Right now when the weights of the NN are initialized (at random following pytorch default) the mean might assume nonsense values and so I might be passing nonsense prior to pyro:

   with pyro.plate("data", len(ruggedness)):
        return pyro.sample("obs", dist.Normal(mean, sigma), obs=log_gdp)

I hope my questions are understandable, if not I will try to elaborate better.
Thanks for all the help and the effort.

if you want do formulate bayesian neural networks in pyro we recommend you use tyxe.

as a beginner user you may want to avoid bayesian neural networks as they constitute an active research area and may be tricky to get to work correctly.

if you want to implement a simple bayesian neural network by hand i suggest you write it out explicitly (without using modules), maybe something like the following:

w1 = pyro.sample("w1", dist.Normal(torch.zeros(4, 5), torch.ones(4, 5)).to_event(2))
w2 = pyro.sample("w1", dist.Normal(torch.zeros(5, 2), torch.ones(5, 2)).to_event(2))
sigma = 0.1
mean = nonlinearity(X @ w1) @ w2
with pyro.plate("data", len(y)):
    pyro.sample("obs",dist.Normal(mean, sigma).to_event(1), obs=y) 

as a general rule, always start simple before adding additional complexity.

Thanks again.
Actually i want to avoid using a bayesian neural network as well (as you said I would like to avoid the complexity).
What I was asking is if there’s a clever way to provide a plausible prior.
Right now the prior is governed by a NN with weights initialized randomly:

mean = neural_net(input)
sigma = neural_net2(input)

Imagine the weights of the NN randomly initialized give an initial sigma really close to zero and the initial mean far from it’s true value. This wrong prior will be extremly hard to overcome.
Is there a way to avoid this?
The only thing that comes to my mind is initializing the weights of the NN to obtain the chosen mean and sigma but how?

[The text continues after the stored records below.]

import Summits.Ventures.AbcSig.Rows.XTemplateC2a
import Summits.Ventures.AbcSig.Rows.C2aL283A0

/-!
# Venture AbcSig — ROW `C2aL283A0AB`: `283^m·xⁿ + yⁿ = z²` (second distribution, by symmetry), class `a = 0`, over the level files 9056 (norm-form certificates) and 566 (ordinary tree certificates) (GENERATED by p-lean g4 `gen4/c2arow2.py`)

HONEST FRAMING. A row of a COMPUTATION cell (`pub-abcsig`); a CONDITIONAL theorem, no claim on ABC or any summit.
Hypotheses: `BS04Package` (CITED: [BS04] Lemma 3.3 + (3.1) + Lemma 4.2); `DataComplete` at both levels and `RefinesCPSymAll` at the
norm-form level(s) (COMPUTED: certified engine-1 level files; `Sieve/CharpolyCert.lean` / `Sieve/CharpolyTwist.lean`); `EisPackage` (CITED) + `Refines` (COMPUTED) for module-M6 residues discharged IN THE KERNEL at level 566;
and the listed per-orbit exclusions `hX_…` (CITED: the row of record's module closures — M4 Kraus / M6 / M8 / [BS04, Prop 4.4/4.6] as its R3
names them; nothing of those is checked here). Exponent range: prime `n ≥ 11`, `n ≠ 283`, n ∉ [11]; `B = 2^0·283^m`, `1 ≤ m < n`
(RULING H1 reduced exponents).
Residual of record R = {11} EXCLUDED in the statement (hres). CITED per the row of record's R3 at 9056: 9056.9 @ 71: M4/M6c-old; 9056.12 @ 71: M4/M6c-old. Level 566 (tree): 566.7 @ 71: M4/M6; kernel M6 discharges 7:71.
Row of record: `census/rows/C2a/C2a-l283-a0.md` (sha16 `9b89195cd02fa291`; SIGNED 2026-08-22T17:51:55Z by referee (ref-g14)).
-/

namespace Summit.Ventures.AbcSig

/-- Row `C2aL283A0AB`: `a = 0`, second distribution `(283^m, 1)` — the first with `x, y` swapped (`IsPrimitiveSolution.swap`). -/
theorem xrow_C2aL283A0AB (M : NewformModel) (hP : M.BS04Package)
    (hE : M.EisPackage)
    (hR_orbit_566_7 : M.Refines 566 orbit_566_7 m6X_566_7)
    (hD9056 : M.DataComplete 9056 level9056Orbits) (hCP9056 : M.RefinesCPSymAll 9056 level9056CP)
    (hD566 : M.DataComplete 566 level566Orbits)
    (n : ℕ) (hn : n.Prime) (hmin : 11 ≤ n) (hnℓ : n ≠ 283) (hres : n ∉ ([11] : List ℕ)) (m : ℕ) (hm : 1 ≤ m) (hmn : m < n)
    (hX_orbit_9056_9 : n ∈ ([71] : List ℕ) → M.Excludes 9056 orbit_9056_9
      (famB (2 ^ 0 * 283 ^ m) n (fun _ _ => True)))
    (hX_orbit_9056_12 : n ∈ ([71] : List ℕ) → M.Excludes 9056 orbit_9056_12
      (famB (2 ^ 0 * 283 ^ m) n (fun _ _ => True)))
    (x y z : ℤ) (hxy1 : x * y ≠ 1) (hxy2 : x * y ≠ -1) : ¬ IsPrimitiveSolution (283 ^ m) (2 ^ 0) 1 n x y z := by
  intro h
  have h' : IsPrimitiveSolution 1 (2 ^ 0 * 283 ^ m) 1 n y x z := by simpa only [pow_zero, one_mul] using h.swap
  exact xrow_C2aL283A0 M hP hE hR_orbit_566_7 hD9056 hCP9056 hD566 n hn hmin hnℓ hres m hm hmn hX_orbit_9056_9 hX_orbit_9056_12 y x z (by rwa [mul_comm]) (by rwa [mul_comm]) h'

end Summit.Ventures.AbcSig
import Mathlib
import Summits.ValiantsHypothesis.ValiantsHypothesis.Theorems.DivisionGapPerMultiplesHardDeepPureCountLevels
import Summits.ValiantsHypothesis.ValiantsHypothesis.Theorems.DivisionGapPerMultiplesHardStubPureLevelProduct
import Summits.ValiantsHypothesis.ValiantsHypothesis.Theorems.DivisionGapPerMultiplesHardStubLevelEntropy
import Summits.ValiantsHypothesis.ValiantsHypothesis.Theorems.DivisionGapPerMultiplesHardStubTypedDecompositionLL
import Summits.ValiantsHypothesis.ValiantsHypothesis.Theorems.DivisionGapPerMultiplesHardStubSharpChoose

/-!
# `DivisionGap.PerMultiplesHard` (stmt-ValiantsHypothesis-5068), line `uncharged-face-walk`:
the DEEP PURE COUNT (stub `deepPureCount`; lead c3)

For every depth `D`, every board `m ≥ 3^{(D+2)²}`, every `N ≥ 1` and every `g ∈ ℝ≥0[x_ij]` on the
`m × m` board all of whose exponents have ALL row and column margins `N`, with `L = L⁺(g)` (the
tree's monotone fan-in-two `complexity`) and `E_D = 3^{(D+1)²}`:

  `#pure(g) · 3^{D m} ≤ (L+1)^{E_D} · m! · (m+1)^{E_D} · 2^{D(m − ⌊m/3⌋) + 3^{(D+2)²}}`,

i.e. `#pure(g) ≲ L^{E_D} · m! · 2^{−0.918·D·m}` — the constant-margin analogue of the landed
`deepCount` (`N = 1`).  LEVEL-SET RECURSION, induction on `D`: decompose `g = Σ_{t<s} a_t b_t`
two-sidedly (`stub_typedDecompositionLL`, window 3); a pure exponent `N·P_π` of `a_t b_t` splits as
`A_π + B_π`, so `π` respects the level sets of the margins `ρ` of `a_t`; the pure exponents of
`a_t b_t` inject into the product of the level slices (`PureLevelProduct`, landed); the slices are
bounded in part 1 (`a_level_bound`, `levelBoundB`); the product over the a-levels is
`prod_levels_le` — the small levels' missing `3^{D S}` is exactly `LevelEntropy.stub_levelEntropy`
with threshold `3^{D+2}` and there are at most `3^{D+2}` big levels —; `pure_term_le` assembles one
term with the entropy-sharp binomial `k!(m−k)!·3^m ≤ m!(m+1)2^{m−⌊m/3⌋}` (`stub_sharpChoose`);
`deepPureCount` sums the `s ≤ L` terms.  Consequence (with the landed host-descent lever
`HostDescent.stub_hostDescent`): the padded cofactors `h_pad`, `h_univ = (Σ_{X α-regular} x^X)·g_𝒯`
of the crux notes die for every constant density `α` (the descendant at host `X₀` has
`#pure = #PM(X₀) ≈ m!·α^m`). [cite: JerrumSnir1982, §3–§4.3]
-/

noncomputable section

open MvPolynomial Literature.Computability.AlgebraicComplexity
open scoped NNReal BigOperators
open Literature.Barriers.ValiantsHypothesis
open Summit.ValiantsHypothesis.ValiantsHypothesis.Theorems.DivisionGap.PerMultiplesHard

namespace Summit.ValiantsHypothesis.ValiantsHypothesis.Theorems.DivisionGap.PerMultiplesHard.DeepPureCount

/-! ### The product over the levels: entropy pays the small levels -/

/-- **Product bound over the levels `v ∈ [1, N]`.**  If every level obeys the big/small bound of
`a_level_bound` and the level sizes sum to `k > 0`, then
`(Π_v #X v) · 3^{D k} ≤ (L+1)^{E·M} (m+1)^{E·M} 2^{D(k − ⌊k/3⌋) + D·M + C·M} · k!` with `M = 3^{D+2}`:
the small levels' missing factor `3^{D·S}` is exactly `stub_levelEntropy` with threshold `M`
(`M^S = 9^S · 3^{DS}`), and there are at most `M` big levels. [folklore] -/
theorem prod_levels_le {D m L k N : ℕ} (kv : ℕ → ℕ) (X : ℕ → Finset ((Fin m × Fin m) →₀ ℕ))
    (hsum : ∑ v ∈ Finset.Icc 1 N, kv v = k) (hkpos : 0 < k)
    (hX : ∀ v ∈ Finset.Icc 1 N, (X v).card * 3 ^ (D * kv v) ≤
      (if 3 ^ (D + 2) * kv v < k then (kv v).factorial * 3 ^ (D * kv v)
        else (L + 1) ^ (3 ^ ((D + 1) ^ 2)) * ((kv v).factorial *
          ((m + 1) ^ (3 ^ ((D + 1) ^ 2)) * 2 ^ (D * (kv v - kv v / 3) + 3 ^ ((D + 2) ^ 2)))))) :
    (∏ v ∈ Finset.Icc 1 N, (X v).card) * 3 ^ (D * k) ≤
      (L + 1) ^ (3 ^ ((D + 1) ^ 2) * 3 ^ (D + 2)) * ((m + 1) ^ (3 ^ ((D + 1) ^ 2) * 3 ^ (D + 2)) *
        (2 ^ (D * (k - k / 3) + D * 3 ^ (D + 2) + 3 ^ ((D + 2) ^ 2) * 3 ^ (D + 2)) * k.factorial)) := by
  classical
  set I := Finset.Icc 1 N with hI
  set MD := 3 ^ (D + 2) with hMD
  set E := 3 ^ ((D + 1) ^ 2) with hE
  set CC := 3 ^ ((D + 2) ^ 2) with hCC
  set small := I.filter (fun v => MD * kv v < k) with hsmall
  set big := I.filter (fun v => ¬ MD * kv v < k) with hbig
  set S := ∑ v ∈ small, kv v with hS
  -- (1) termwise
  have h1 : (∏ v ∈ I, (X v).card) * 3 ^ (D * k) = ∏ v ∈ I, ((X v).card * 3 ^ (D * kv v)) := by
    rw [Finset.prod_mul_distrib, Finset.prod_pow_eq_pow_sum, ← Finset.mul_sum, hsum]
  have h2 : ∏ v ∈ I, ((X v).card * 3 ^ (D * kv v)) ≤
      ∏ v ∈ I, (if MD * kv v < k then (kv v).factorial * 3 ^ (D * kv v)
        else (L + 1) ^ E * ((kv v).factorial * ((m + 1) ^ E * 2 ^ (D * (kv v - kv v / 3) + CC)))) :=
    Finset.prod_le_prod (fun _ _ => Nat.zero_le _) hX
  -- (2) split the product into small and big levels
  have h3 : ∏ v ∈ I, (if MD * kv v < k then (kv v).factorial * 3 ^ (D * kv v)
        else (L + 1) ^ E * ((kv v).factorial * ((m + 1) ^ E * 2 ^ (D * (kv v - kv v / 3) + CC)))) =
      (∏ v ∈ small, ((kv v).factorial * 3 ^ (D * kv v))) *
        ∏ v ∈ big, ((L + 1) ^ E * ((kv v).factorial * ((m + 1) ^ E * 2 ^ (D * (kv v - kv v / 3) + CC)))) :=
    Finset.prod_ite _ _
  have hsmallprod : ∏ v ∈ small, ((kv v).factorial * 3 ^ (D * kv v)) =
      (∏ v ∈ small, (kv v).factorial) * 3 ^ (D * S) := by
    rw [Finset.prod_mul_distrib, Finset.prod_pow_eq_pow_sum, ← Finset.mul_sum]
  have hbigprod : ∏ v ∈ big, ((L + 1) ^ E * ((kv v).factorial *
        ((m + 1) ^ E * 2 ^ (D * (kv v - kv v / 3) + CC)))) =
      (L + 1) ^ (E * big.card) * ((∏ v ∈ big, (kv v).factorial) *
        ((m + 1) ^ (E * big.card) * 2 ^ (∑ v ∈ big, (D * (kv v - kv v / 3) + CC)))) := by
    rw [Finset.prod_mul_distrib, Finset.prod_const, Finset.prod_mul_distrib, Finset.prod_mul_distrib,
      Finset.prod_const, Finset.prod_pow_eq_pow_sum, pow_mul, pow_mul]
  -- (3) entropy: `3^{D S} · Π_I kv! ≤ k!`
  have hent : 3 ^ (D * S) * ∏ v ∈ I, (kv v).factorial ≤ k.factorial := by
    have h := LevelEntropy.stub_levelEntropy MD I kv
    rw [hsum] at h
    -- `h : MD^S * Π kv! ≤ 9^S * k!`
    have hMDS : MD ^ S = 9 ^ S * 3 ^ (D * S) := by
      rw [hMD, pow_add, mul_pow, ← pow_mul, mul_comm]
      norm_num
    rw [hMDS, mul_assoc] at h
    exact Nat.le_of_mul_le_mul_left h (Nat.pow_pos (by norm_num))
  have hprodsplit : ∏ v ∈ I, (kv v).factorial =
      (∏ v ∈ small, (kv v).factorial) * ∏ v ∈ big, (kv v).factorial :=
    (Finset.prod_filter_mul_prod_filter_not I (fun v => MD * kv v < k) _).symm
  -- (4) at most `MD` big levels
  have hbigcard : big.card ≤ MD := by
    have hle : big.card * k ≤ MD * k := by
      calc big.card * k = big.card • k := (smul_eq_mul _ _).symm
        _ ≤ ∑ v ∈ big, MD * kv v :=
            Finset.card_nsmul_le_sum big (fun v => MD * kv v) k fun v hv => by
              rw [hbig, Finset.mem_filter] at hv
              exact not_lt.1 hv.2
        _ = MD * ∑ v ∈ big, kv v := (Finset.mul_sum _ _ _).symm
        _ ≤ MD * k := by
            refine Nat.mul_le_mul_left MD ?_
            rw [← hsum]
            exact Finset.sum_le_sum_of_subset_of_nonneg (Finset.filter_subset _ _)
              fun _ _ _ => Nat.zero_le _
    exact Nat.le_of_mul_le_mul_right hle hkpos
  -- (5) the 2-exponent of the big levels
  have hexp : ∑ v ∈ big, (D * (kv v - kv v / 3) + CC) ≤ D * (k - k / 3) + D * MD + CC * MD := by
    rw [Finset.sum_add_distrib, Finset.sum_const, smul_eq_mul, ← Finset.mul_sum]
    have hsb : ∑ v ∈ big, kv v ≤ k := by
      rw [← hsum]
      exact Finset.sum_le_sum_of_subset_of_nonneg (Finset.filter_subset _ _) fun _ _ _ => Nat.zero_le _
    have h5 := sum_sub_div_three_le big kv
    have h6 : (∑ v ∈ big, kv v) - (∑ v ∈ big, kv v) / 3 ≤ k - k / 3 := sub_div_three_mono hsb
    calc D * ∑ v ∈ big, (kv v - kv v / 3) + big.card * CC
        ≤ D * (k - k / 3 + MD) + MD * CC :=
          Nat.add_le_add (Nat.mul_le_mul_left D (by omega)) (Nat.mul_le_mul_right CC hbigcard)
      _ = D * (k - k / 3) + D * MD + CC * MD := by ring
  -- (6) assemble
  have hL1 : 1 ≤ L + 1 := Nat.succ_le_succ (Nat.zero_le _)
  have hm1 : 1 ≤ m + 1 := Nat.succ_le_succ (Nat.zero_le _)
  rw [h1]
  refine h2.trans ?_
  rw [h3, hsmallprod, hbigprod]
  calc (∏ v ∈ small, (kv v).factorial) * 3 ^ (D * S) *
        ((L + 1) ^ (E * big.card) * ((∏ v ∈ big, (kv v).factorial) *
          ((m + 1) ^ (E * big.card) * 2 ^ (∑ v ∈ big, (D * (kv v - kv v / 3) + CC)))))
      = (L + 1) ^ (E * big.card) * ((m + 1) ^ (E * big.card) *
          (2 ^ (∑ v ∈ big, (D * (kv v - kv v / 3) + CC)) *
            (3 ^ (D * S) * ((∏ v ∈ small, (kv v).factorial) * ∏ v ∈ big, (kv v).factorial)))) := by
        ring
    _ ≤ (L + 1) ^ (E * MD) * ((m + 1) ^ (E * MD) *
          (2 ^ (D * (k - k / 3) + D * MD + CC * MD) * k.factorial)) := by
        refine Nat.mul_le_mul (Nat.pow_le_pow_right hL1 (Nat.mul_le_mul_left E hbigcard))
          (Nat.mul_le_mul (Nat.pow_le_pow_right hm1 (Nat.mul_le_mul_left E hbigcard))
            (Nat.mul_le_mul (Nat.pow_le_pow_right (by norm_num) hexp) ?_))
        rw [← hprodsplit]
        exact hent
import Summits.QuantumFields.BalabanUV.Beta.GAN24.OneStepConstraintLocalisation
import Summits.QuantumFields.BalabanUV.Beta.GAN24.FluctuationCovarianceRateTransfer

/-!
# `BalabanUV.Beta.GAN24.OneStepConstraintRate` — binder row G-an2-4 ∕ (CONV-C), routes C-R6° («VALUES») × R7 («TWO CURRENCIES»), PART 172:
# THE RATE HALF FOR BAŁABAN's ONE-STEP CONSTRAINT `Q = re QB N R M` AT A FIXED LATTICE — `𝒮`, `ℋ`, `𝒢` ARE LIPSCHITZ IN THE FINE FORM, ENTRYWISE WITH DECAY.
# Two fine forms `H, H′` with PART 170's model-side letters (symmetric, `0 ≤ ⟨u,·u⟩ ≤ h|u|²`, `γ₀`-coercive on `ker (re QB)`, entries `≤ h₀e^{−δ_H·tdist(par x, par x′)}`) and the
# RATE letter `|(H − H′)(x,x′)| ≤ ε·e^{−δ_H·tdist(par x, par x′)}` ⟹ `|(𝒮 − 𝒮′)(b,b′)|`, `|(ℋ′ − ℋ)(x,b)|`, `|(𝒢′ − 𝒢)(x,x′)|` are `≤ (const)·ε·e^{−(rate)·(distance)}` — LINEAR in
# `ε`, constants closed expressions in `(d, R, a, h, γ₀, h₀, δ_H)` and the site profile `Kf`: PARTs 107 ∕ 113 ∕ 114 at `Qf = 1` with the soft one-step letter
# `E = K′⁻¹ − K⁻¹` supplied by PART 107's linear resolvent perturbation on the fine gauge (unit b2b-balaban-gan24-p3, gen 58; v1)

NOT IN PRINT; OUR PROOF ([folklore] composition BY NAME: PART 107 `EffectiveFormRateTransfer.abs_inv_sub_inv_le` (second resolvent identity with decay) on PART 170's fine gauge, PART 113
`BlockRatesFromSoftResolvent.abs_effForm_sub_le_of_soft ∕ abs_avg_minOp_sub_le_of_soft` and PART 114 `FluctuationCovarianceRateTransfer.abs_avg_flucCov_sub_le_of_soft` at the trivial
finer averaging `Qf = 1`, with every constraint-side letter from PARTs 168–170 (`sum_abs_reM_QB_row`, `ub_QB`, `coercive_reg_QB`, `tdist_le_tdist_par_add_two`, `tdist_par_le_tdist_par_add_one`,
`abs_regForm_apply_le`, `abs_blockProp_le_QB`, `abs_inv_mul_transpose_le_QB`, the gauges and profiles).  [B9] Thm 3.1 is the printed CLASS of such statements; nothing printed is a hypothesis.)
HONEST FRAMING (cell contract, verbatim): «discharging `BetaPertH` makes Bałaban's UV stability UNCONDITIONAL — a real constructive-QFT result; it is NOT the continuum limit
and NOT the Clay problem.»  HONEST DEPENDENCY (verbatim): «continuum YM on T⁴ ⇐ BetaPertH ∧ nine spine estimates (0/9 proved); BetaPertH ⇐ (D1) ∧ (D4) ∧ CAP+tail; G-an2-4 gates
asym, D1 and NE2/3/4.»

WHY.  In the one-loop step the constraint `Q̃ = re QB` and its lattice are the SAME at every level `k`; only the fine form changes (`H_k` = the level image of `Σ_k`), and the lineage's INPUT
triple carries, besides the k-uniform decay (UD), the STEP RATE (SR) `|Σ_{k+1} − Σ_k| ≤ B·ρ^k·e^{−δ·dist}`.  PART 170 transfers (UD) to `𝒢_k = flucCov H_k (re QB)`; THIS FILE transfers (SR):
feed `ε = B·ρ^k` and read `|𝒢_{k+1} − 𝒢_k| ≤ (const)·B·ρ^k·e^{−(rate)·D}`.  (The two-level `Qf` of PARTs 113 ∕ 114 is the trivial `1` here: no finer constraint appears in one step.)

THE GAUGES AND CONSTANTS: as PART 170 (`ρ`, `D`, `σ`; `γ_K`, `c_K`, `r_F`, `Λ = h·R^{2d}`), plus `r = r_F∕2` (every decay input is read at the WEAKER rate `r`, as PART 113 requires the soft letter's
rate to dominate), `c₀ = (2∕γ_K)e^{2r_F}`, `c₁ = (2∕γ_K)e^{r_F}`, the soft one-step amplitude `ε_E = (2∕γ_K)²·ε·(d·R^d·Kf(r_F∕2))²`, `r_U′ = rate (s ↦ d·Kf s) (Λ+a)⁻¹ c₀ r`.
WHAT THIS FILE PROVES (0 sorry, 0 `def`; `N, R ≥ 1`, every torus `M`, every `d`):
* §1 **`abs_inv_sub_inv_regForm_le`** — THE SOFT ONE-STEP LETTER `E`: `|(K′⁻¹ − K⁻¹)(x,x′)| ≤ ε_E·e^{−r·tdist(par x, par x′)}` (`K = H + (re QB)ᵀ(a•1)(re QB)`, `K′` likewise; the regulariser
  cancels in `K − K′ = H − H′`); `abs_blockProp_le_QB_half`, `abs_inv_mul_transpose_le_QB_half` (PART 170's two unit letters read at rate `r`).
* §2 **`abs_effForm_sub_le_QB`** (`|(𝒮 − 𝒮′)(b,b′)| ≤ 4(Λ+a)²·(1²·ε_E·e^{2r})·(d·Kf(r_U′∕2))²·e^{−(r_U′∕2)·tdist(b,b′)}`), **`abs_minOp_sub_le_QB`** (`|(ℋ′ − ℋ)(x,b)| ≤ …·e^{−(m′∕2)·σ}`,
  `m′ = min r (r_U′∕2)`), **`abs_flucCov_sub_le_QB`** (`|(𝒢′ − 𝒢)(x,x′)| ≤ (ε_E + …)·e^{−(m′∕4)·D}`) — the constants are PART 113 ∕ 114's, printed with `q₁ = 1`, `R = 2`, `R′ = 1`, `Kσ = d·Kf`;
  every term carries a factor `ε`.
WHAT IT IS NOT: as PART 170 — no model-side letter (in particular the (SR) input `ε = B·ρ^k` for `H_k` is the adapter's, from PART 142-type files read on the block lattice); ONE lattice; the
EL₂ (volume-limit) third of the INPUT triple is untouched (PART 144 ∕ 156-type).  SUPPLIER work; no consumer of record yet; NEVER «G-an2-4 closed»; NOT (CONV-C), NOT D1, NOT `BetaPertH`,
NOT continuum, NOT Clay.  Records: `HOME/b2b-balaban-gan24-p3/gen58/README.md`.
-/

noncomputable section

i’m sorry but in so far as i understand what you’re trying to do it doesn’t seem like it’s a sensible approach. i don’t see any reason why a prior like that would ever make sense. what is the high-level modeling assumption about the data that you’d like to me? if you want to go beyond a linear model reasonable approaches might include a gaussian process or a two-layer bayesian neural network. alternatively you could use a linear model in an extended (fixed) feature space, including e.g. linear and quadratic interaction terms.